Module 3: Introduction to R
Instructors: Ken Rice and Tim Thornton
This module introduces the R statistical environment, assuming no prior knowledge. It provides a foundation for the use of R for computation in later modules. In addition to discussing basic data management tasks in R, such as reading in data and producing summaries through R scripts, we will also introduce R’s graphics functions, its powerful package system, and simple methods of looping. Examples and exercises will use data drawn from biological and medical applications, including infectious diseases and genetics. Hands-on use of R is a major component of this module; users require a laptop and will use it in all sessions. Co-listed with the Summer Institute in Statistics and Modeling in Infectious Diseases.
Module 4: Bayesian Statistics for Genetics
Instructors: Peter Hoff and Jon Wakefield
The use of Bayesian methods in genetics has a long history. In this introductory module we will begin by discussing introductory probability. We will then describe Bayesian approaches to binomial proportions, multinomial proportions, two-sample comparisons (binomial, Poisson, normal), the linear model, and Monte Carlo methods of summarization. Advanced topics will be touched on, including hierarchical models, generalized linear models, and missing data. Illustrative applications will include: Hardy-Weinberg testing and estimation, detection of allele-specific expression, QTL mapping, testing in genome-wide association studies, mixture models, multiple testing in high throughput genomics. Background Reading: P.D. Hoff (2009). A First Course in Bayesian Statistical Methods. Springer-Verlag.
Module 5: Regression and Analysis of Variance
Instructors: Rebecca Hubbard and Lurdes Inoue
This module is designed as a foundation for the quantitative genetics and QTL modules as well as for the association mapping modules. It assumes the material in Module 1 and it will cover the basic commands in R. It covers linear regression and analysis of variance. This module includes both lectures and interactive data analysis using R. Specific topics discussed are: simple linear regression; multiple linear regression; residual analysis; transformations; one-way ANOVA; two-way ANOVA; analysis of covariance; multiple comparisons.

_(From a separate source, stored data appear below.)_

import Summits.Ventures.HSemireg.WeilFrameSlopeInfinity
import Summits.Ventures.HSemireg.Mod4ConfluentSpectrum

/-!
# Venture HSemireg — the CONFLUENT member of TABLE R's `ρ(f) = 2` row on the real carrier, every `n ≥ 2`:
# `v = (A + B·m-weighted) e^{λh} + w`, `q_m = (A + B m) λ^m` — side degrees `4C(2n,m) − 4C(n,m)`, middle `4C(2n,n) − 4`, NO box locus

HONEST FRAMING. Part of the Lean index of the computation cell `pub-hsemireg` (seat w3-mod4-1 gen 9, W3 SPECIAL FIBRES;
MOD4-OFFSPLIT TABLE R «confluent (double slope): `P_n(t)² + 2tⁿ` only», COROLLARY S′). The tree's real carriers and the Literature's
Weil-type layer ONLY: no semiregularity map, no Ext group, no `∫`; nothing here says that HC / HC_CM / HC_AV holds; nothing here is a
claim about any explicit variety; no Literature fact is declared; NO definition is introduced. Independent of the unbuilt `Mod4Carrier*`
modules (imports FILE 27 and FILE 28).

WHAT IS PROVED (hypotheses of `finrank_S_weilType_middle`; `q_m = (A + B m) λ^m` with `B ≠ 0`, `λ ≠ 0`; pin `(2n)!·(ĉ₊ĉ₋) = t·ĥ^{2n}`):
**`finrank_S_confluent_deg`** — `dim S_m(x) + 4C(n,m) = 4C(2n,m)` (`1 ≤ m ≤ n - 1`; `r_m = 2` by `Mod4.hankel1_rank_confluent`);
**`finrank_S_confluent_middle`** — `dim S_n(x) + 4 = 4C(2n,n)` for EVERY pin (`n ≥ 2`; `Mod4.finrank_ker_middleM_confluent`, the pin
being non-zero by `pin_ne_zero_weilType`): the confluent h-part never meets the box locus. Everything PROVED, 0 sorry.
References: [BuchweitzFlenner2008HH] Prop. 6.4.4; [vanGeemen1994HodgeAV] 4.9; [BourbakiAlgebre1a3] Ch. III §8, §11 no. 9.
-/

noncomputable section

open CliffordAlgebra (contractLeft)
open ExteriorAlgebra (ι)
open Module CategoryTheory
open Literature.AlgebraicGeometry.Motives Literature.AlgebraicGeometry.HodgeTheory
open Literature.AlgebraicTopology.SingularHomology

namespace Summit.Ventures.HSemireg.WeilFrame

open Summit.Ventures.HSemireg.WedgeBridge Summit.Ventures.HSemireg.WeilCarrier Summit.Ventures.HSemireg.Mod4Carrier
open Summit.Ventures.HSemireg.Wedge.Hankel

section RealCarrier

variable {A : AbelianVariety ℂ}

/-- **confluent h-part, lower side degrees on the real carrier** (`1 ≤ m ≤ n - 1`): `dim S_m(x) + 4C(n,m) = 4C(2n,m)`.
[cite: BuchweitzFlenner2008HH, Prop. 6.4.4] -/
theorem finrank_S_confluent_deg (hA : IsSmoothProjective A.dim A.X) {n d : ℕ} (hdim : A.dim = n + n) (hd : 0 < d)
    {φ : A ⟶ A} (hφ : φ ≫ φ = -(d • 𝟙 A)) {P Q : Submodule ℂ (complexBetti A.X 1)}
    (hP : P = Module.End.eigenspace (complexBetti.map φ.hom.hom.hom 1).hom (Complex.I * (Real.sqrt d : ℂ)))
    (hQ : Q = Module.End.eigenspace (complexBetti.map φ.hom.hom.hom 1).hom (-(Complex.I * (Real.sqrt d : ℂ))))
    (hp : finrank ℂ ↥(P ⊓ hodgeOneZero hA) = n) {h : complexBetti A.X 2}
    (hh : complexBetti.map φ.hom.hom.hom 2 h = (d : ℂ) • h) (h11 : IsOfHodgeType A.dim A.X 2 1 1 h)
    (hvol : ((⋀[ℂ]^2 (complexBetti A.X 1)).subtype ((abelianVarietyCohomologyExteriorH1_holds.equiv A 2).symm h)) ^ (n + n) ≠ 0)
    {cP cQ : complexBetti A.X (2 * n)} (hcP : cP ∈ weilClassesPlus A φ n d) (hcP0 : cP ≠ 0)
    (hcQ : cQ ∈ weilClassesMinus A φ n d) (hcQ0 : cQ ≠ 0)
    (Aₛ : ℂ) {Bₛ la : ℂ} (hBs : Bₛ ≠ 0) (hla : la ≠ 0) {m : ℕ} (hm1 : 1 ≤ m) (hmn : m + 1 ≤ n) :
    finrank ℂ ↥(S ℂ (hodgeZeroOne hA) m
        ((∑ m ∈ Finset.range (n + n + 1), (((Aₛ + Bₛ * (m : ℂ)) * la ^ m) * ((m.factorial : ℕ) : ℂ)⁻¹) •
            ((⋀[ℂ]^2 (complexBetti A.X 1)).subtype ((abelianVarietyCohomologyExteriorH1_holds.equiv A 2).symm h)) ^ m) +
          (⋀[ℂ]^(2 * n) (complexBetti A.X 1)).subtype ((abelianVarietyCohomologyExteriorH1_holds.equiv A (2 * n)).symm cP) +
          (⋀[ℂ]^(2 * n) (complexBetti A.X 1)).subtype ((abelianVarietyCohomologyExteriorH1_holds.equiv A (2 * n)).symm cQ))) + 4 * n.choose m = 4 * (n + n).choose m := by
  haveI : Module.Finite ℂ (complexBetti A.X 1) := abelianVarietyCohomologyExteriorH1_holds.finite_one A
  have h : finrank ℂ ↥(S ℂ (hodgeZeroOne hA) m
        ((∑ m ∈ Finset.range (n + n + 1), (((Aₛ + Bₛ * (m : ℂ)) * la ^ m) * ((m.factorial : ℕ) : ℂ)⁻¹) •
            ((⋀[ℂ]^2 (complexBetti A.X 1)).subtype ((abelianVarietyCohomologyExteriorH1_holds.equiv A 2).symm h)) ^ m) +
          (⋀[ℂ]^(2 * n) (complexBetti A.X 1)).subtype ((abelianVarietyCohomologyExteriorH1_holds.equiv A (2 * n)).symm cP) +
          (⋀[ℂ]^(2 * n) (complexBetti A.X 1)).subtype ((abelianVarietyCohomologyExteriorH1_holds.equiv A (2 * n)).symm cQ))) +
        (n.choose m + n.choose m) * (hankel1 ℂ (n + n) m (fun m => (Aₛ + Bₛ * (m : ℂ)) * la ^ m)).rank =
      (n + n).choose m + (n + n).choose m + (n + n).choose m * (hankel1 ℂ (n + n) m (fun m => (Aₛ + Bₛ * (m : ℂ)) * la ^ m)).rank :=
    finrank_S_weilType_deg hA hdim hd hφ hP hQ hp hh h11 hvol hcP hcP0 hcQ hcQ0 (fun m => (Aₛ + Bₛ * (m : ℂ)) * la ^ m) hm1 hmn
  rw [Mod4.hankel1_rank_confluent hm1 (by omega) Aₛ hBs hla] at h
  omega

/-- **confluent h-part, middle degree on the real carrier, EVERY pin** (`n ≥ 2`): `dim S_n(x) + 4 = 4C(2n,n)` — no box locus.
[cite: BuchweitzFlenner2008HH, Prop. 6.4.4] -/
theorem finrank_S_confluent_middle (hA : IsSmoothProjective A.dim A.X) {n d : ℕ} (hdim : A.dim = n + n) (hd : 0 < d)
    {φ : A ⟶ A} (hφ : φ ≫ φ = -(d • 𝟙 A)) {P Q : Submodule ℂ (complexBetti A.X 1)}
    (hP : P = Module.End.eigenspace (complexBetti.map φ.hom.hom.hom 1).hom (Complex.I * (Real.sqrt d : ℂ)))
    (hQ : Q = Module.End.eigenspace (complexBetti.map φ.hom.hom.hom 1).hom (-(Complex.I * (Real.sqrt d : ℂ))))
    (hp : finrank ℂ ↥(P ⊓ hodgeOneZero hA) = n) {h : complexBetti A.X 2}
    (hh : complexBetti.map φ.hom.hom.hom 2 h = (d : ℂ) • h) (h11 : IsOfHodgeType A.dim A.X 2 1 1 h)
    (hvol : ((⋀[ℂ]^2 (complexBetti A.X 1)).subtype ((abelianVarietyCohomologyExteriorH1_holds.equiv A 2).symm h)) ^ (n + n) ≠ 0)
    {cP cQ : complexBetti A.X (2 * n)} (hcP : cP ∈ weilClassesPlus A φ n d) (hcP0 : cP ≠ 0)
    (hcQ : cQ ∈ weilClassesMinus A φ n d) (hcQ0 : cQ ≠ 0)
    (Aₛ : ℂ) {Bₛ la : ℂ} (hBs : Bₛ ≠ 0) (hla : la ≠ 0) (hn : 2 ≤ n) {t : ℂ}
    (ht : (((n + n).factorial : ℕ) : ℂ) • ((⋀[ℂ]^(2 * n) (complexBetti A.X 1)).subtype ((abelianVarietyCohomologyExteriorH1_holds.equiv A (2 * n)).symm cP) *
        (⋀[ℂ]^(2 * n) (complexBetti A.X 1)).subtype ((abelianVarietyCohomologyExteriorH1_holds.equiv A (2 * n)).symm cQ)) =
      t • ((⋀[ℂ]^2 (complexBetti A.X 1)).subtype ((abelianVarietyCohomologyExteriorH1_holds.equiv A 2).symm h)) ^ (n + n)) :
    finrank ℂ ↥(S ℂ (hodgeZeroOne hA) n
        ((∑ m ∈ Finset.range (n + n + 1), (((Aₛ + Bₛ * (m : ℂ)) * la ^ m) * ((m.factorial : ℕ) : ℂ)⁻¹) •
            ((⋀[ℂ]^2 (complexBetti A.X 1)).subtype ((abelianVarietyCohomologyExteriorH1_holds.equiv A 2).symm h)) ^ m) +
          (⋀[ℂ]^(2 * n) (complexBetti A.X 1)).subtype ((abelianVarietyCohomologyExteriorH1_holds.equiv A (2 * n)).symm cP) +
          (⋀[ℂ]^(2 * n) (complexBetti A.X 1)).subtype ((abelianVarietyCohomologyExteriorH1_holds.equiv A (2 * n)).symm cQ))) + 4 = 4 * (n + n).choose n := by
  haveI : Module.Finite ℂ (complexBetti A.X 1) := abelianVarietyCohomologyExteriorH1_holds.finite_one A
  have ht0 := pin_ne_zero_weilType hA hdim hd hφ hP hQ hp hh h11 hvol hcP hcP0 hcQ hcQ0 ht
  have h : finrank ℂ ↥(S ℂ (hodgeZeroOne hA) n
        ((∑ m ∈ Finset.range (n + n + 1), (((Aₛ + Bₛ * (m : ℂ)) * la ^ m) * ((m.factorial : ℕ) : ℂ)⁻¹) •
            ((⋀[ℂ]^2 (complexBetti A.X 1)).subtype ((abelianVarietyCohomologyExteriorH1_holds.equiv A 2).symm h)) ^ m) +
          (⋀[ℂ]^(2 * n) (complexBetti A.X 1)).subtype ((abelianVarietyCohomologyExteriorH1_holds.equiv A (2 * n)).symm cP) +
          (⋀[ℂ]^(2 * n) (complexBetti A.X 1)).subtype ((abelianVarietyCohomologyExteriorH1_holds.equiv A (2 * n)).symm cQ))) +
        2 * (hankel1 ℂ (n + n) n (fun m => (Aₛ + Bₛ * (m : ℂ)) * la ^ m)).rank +
        finrank ℂ ↥(LinearMap.ker (Matrix.toLin' (Mod4.middleM n (fun m => (Aₛ + Bₛ * (m : ℂ)) * la ^ m)) - t • LinearMap.id)) =
      ((hankel1 ℂ (n + n) n (fun m => (Aₛ + Bₛ * (m : ℂ)) * la ^ m)).rank + 2) * (n + n).choose n :=
    finrank_S_weilType_middle hA hdim hd hφ hP hQ hp hh h11 hvol hcP hcP0 hcQ hcQ0 (by omega) (fun m => (Aₛ + Bₛ * (m : ℂ)) * la ^ m) ht
  rw [Mod4.hankel1_rank_confluent (by omega) (by omega) Aₛ hBs hla, Mod4.finrank_ker_middleM_confluent hn Aₛ Bₛ la ht0] at h
  omega

end RealCarrier

end Summit.Ventures.HSemireg.WeilFrame

end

Module 6: Population Genetic Data Analysis
Instructors: Jérôme Goudet and Bruce Weir
This module serves as a foundation for many of the later modules. Estimates and sample variances of allele frequencies, Hardy-Weinberg and linkage disequilibrium, characterization of population structure with F-statistics. Relationship estimation. Statistical genetic aspects of forensic science and association mapping. Concepts illustrated with R exercises. Background reading: Holsinger, K. and Weir, B.S. 2009. Genetics in geographically structured populations: defining, estimating, and interpreting Fst . Nature Reviews Genetics 10:639–650. Weir, B.S. and Laurie, C.C. 2011. Statistical genetics in the genome era. Genetics Research 92:461–470.
Module 7: Quantitative Genetics
Instructors: Bill Muir and Bruce Walsh
Quantitative Genetics is the analysis of complex characters where both genetic and environment factors contribute to trait variation. Since this includes most traits of interest, such as disease susceptibility, crop yield, and all microarray data, a working knowledge of quantitative genetics is critical in diverse fields from plant and animal breeding, human genetics, genomics, to ecology and evolutionary biology. The course will cover the basics of quantitative genetics including: Fishers variance decomposition, covariance between relatives, heritability, inbreeding and crossbreeding, and response to selection. Also an introduction to advanced topics such as: Mixed Models, BLUP, QTL mapping; correlated characters; and the multivariate response to selection. Background reading: Lynch, M. and Walsh, B. 1998. Genetics and analysis of quantitative traits. Sinauer Associates. Assumes the material in Modules 1, 5 and 6. Provides a foundation for modules 11, 12 and 17.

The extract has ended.